José Mauricio Cienfuegos (born 12 February 1968) is a Salvadoran former professional footballer who played as an attacking midfielder.

Club career
Cienfuegos began his professional career in 1985 with Racing Junior. He played the next two seasons for Soyapango, and then moved to Luís Ángel Firpo, where he would play for four years.

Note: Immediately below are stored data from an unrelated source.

import Mathlib
import HarnessLib

/-! # Route MonotoneRestoration — crux `MonotoneRestorationQP`, line Sketch, stub D′2
(stmt-ValiantsHypothesis-15886)

**Permutations of a word from adjacent transpositions in context.** A function `c` of lists that
is unchanged by swapping two ADJACENT letters of any list of length `n` (with arbitrary prefix
and suffix) takes equal values on any two lists of length `n` that are permutations of each
other.

Proof: pure list combinatorics. We prove the contextual statement
`∀ p s, (p ++ l ++ s).length = n → c (p ++ l ++ s) = c (p ++ l' ++ s)` by induction on the
derivation of `l ~ l'` (`nil`, `cons`, `swap`, `trans`); the `swap` case is the hypothesis, the
`cons` case moves the head letter into the prefix, and `trans` chains (permutations preserve
length). Instantiating with empty prefix and suffix gives the claim.
-/

-- `Summit.ValiantsHypothesis.ValiantsHypothesis.…` is the tree's mandated namespace (Sub = Summit).
set_option linter.dupNamespace false

namespace Summit.ValiantsHypothesis.ValiantsHypothesis.Theorems

/-- **D′2 — contextual form.** If `c` is unchanged by swapping two adjacent letters of any list of
length `n`, then for `l ~ l'` and any prefix `p` and suffix `s` with `(p ++ l ++ s).length = n`
we have `c (p ++ l ++ s) = c (p ++ l' ++ s)` (induction on the `List.Perm` derivation).
[folklore] -/
theorem permOfSwap_context {α β : Type} (n : ℕ) (c : List α → β)
    (hswap : ∀ (p s : List α) (a b : α), (p ++ a :: b :: s).length = n →
      c (p ++ a :: b :: s) = c (p ++ b :: a :: s))
    {l l' : List α} (hl : l.Perm l') :
    ∀ p s : List α, (p ++ l ++ s).length = n → c (p ++ l ++ s) = c (p ++ l' ++ s) := by
  induction hl with
  | nil => intro p s _; rfl
  | cons x _ ih =>
      intro p s hlen
      have h := ih (p ++ [x]) s (by simpa using hlen)
      simpa using h
  | swap x y l =>
      intro p s hlen
      have h := hswap p (l ++ s) y x (by simpa using hlen)
      simpa using h
  | trans h₁ _ ih₁ ih₂ =>
      intro p s hlen
      rw [ih₁ p s hlen]
      refine ih₂ p s ?_
      simp only [List.length_append] at hlen ⊢
      rw [← h₁.length_eq]
      exact hlen

/-- **D′2 — PERMUTATIONS OF A WORD FROM ADJACENT TRANSPOSITIONS IN CONTEXT** (crux
`MonotoneRestorationQP`, line Sketch; registered stub `stub_permOfSwap`). A function of lists
that is unchanged by swapping two ADJACENT letters of any list of length `n` (arbitrary prefix
and suffix) takes equal values on any two lists of length `n` that are permutations of each
other (the contextual lemma `permOfSwap_context` with empty prefix and suffix). [folklore] -/
theorem stub_permOfSwap {α β : Type} (n : ℕ) (c : List α → β)
    (hswap : ∀ (p s : List α) (a b : α), (p ++ a :: b :: s).length = n →
      c (p ++ a :: b :: s) = c (p ++ b :: a :: s))
    (l l' : List α) (hl : l.Perm l') (hn : l.length = n) : c l = c l' := by
  simpa using permOfSwap_context n c hswap hl [] [] (by simpa using hn)

end Summit.ValiantsHypothesis.ValiantsHypothesis.Theorems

Cienfuegos moved to Mexico to play for Atlético Morelia in the 1991, and then signed with Santos in 1992. However, after just one season at Santos Laguna, Cienfuegos became unhappy with how he was being used at the club and decided to try his luck in Europe. In the summer of 1993, he had trials with Swiss champions Servette and La Liga side Lleida. Cienfuegos was close to signing with the Spanish side, but ultimately he was not offered a contract, and he returned to Mexico with a brief stint at Tampico Madero during the second half of the 1994-95 season.

Los Angeles Galaxy
Cienfuegos played two more seasons with Luis Ángel Firpo before joining Major League Soccer for its inaugural 1996 season. Cienfuegos played for Los Angeles Galaxy for eight years as a midfielder, from 1996 until his retirement after the 2003 season. During those years, he established himself, along with Carlos Valderrama, Marco Etcheverry, and Peter Nowak, as one of the best playmakers in the league. He was elected to the MLS Best XI three times, in 1996, 1998, and 1999, and played in seven MLS All-Star Games as a central midfielder. During his MLS career, Galaxy won the 2000 CONCACAF Champions Cup, the 2001 U.S. Open Cup, and the 2002 MLS Cup. He finished his MLS career with 78 assists and 35 goals in 206 games for the club.

International career
Cienfuegos was an important player for the El Salvador national team, joining the team as a teenager, and continuing to lead his national side well into his thirties. He has earned a total of 68 caps, scoring 8 goals, all of them during a home game. He has represented his country in a massive 32 FIFA World Cup qualification matches and played at the 1995 UNCAF Nations Cup as well as the 1996 and 1998 CONCACAF Gold Cups.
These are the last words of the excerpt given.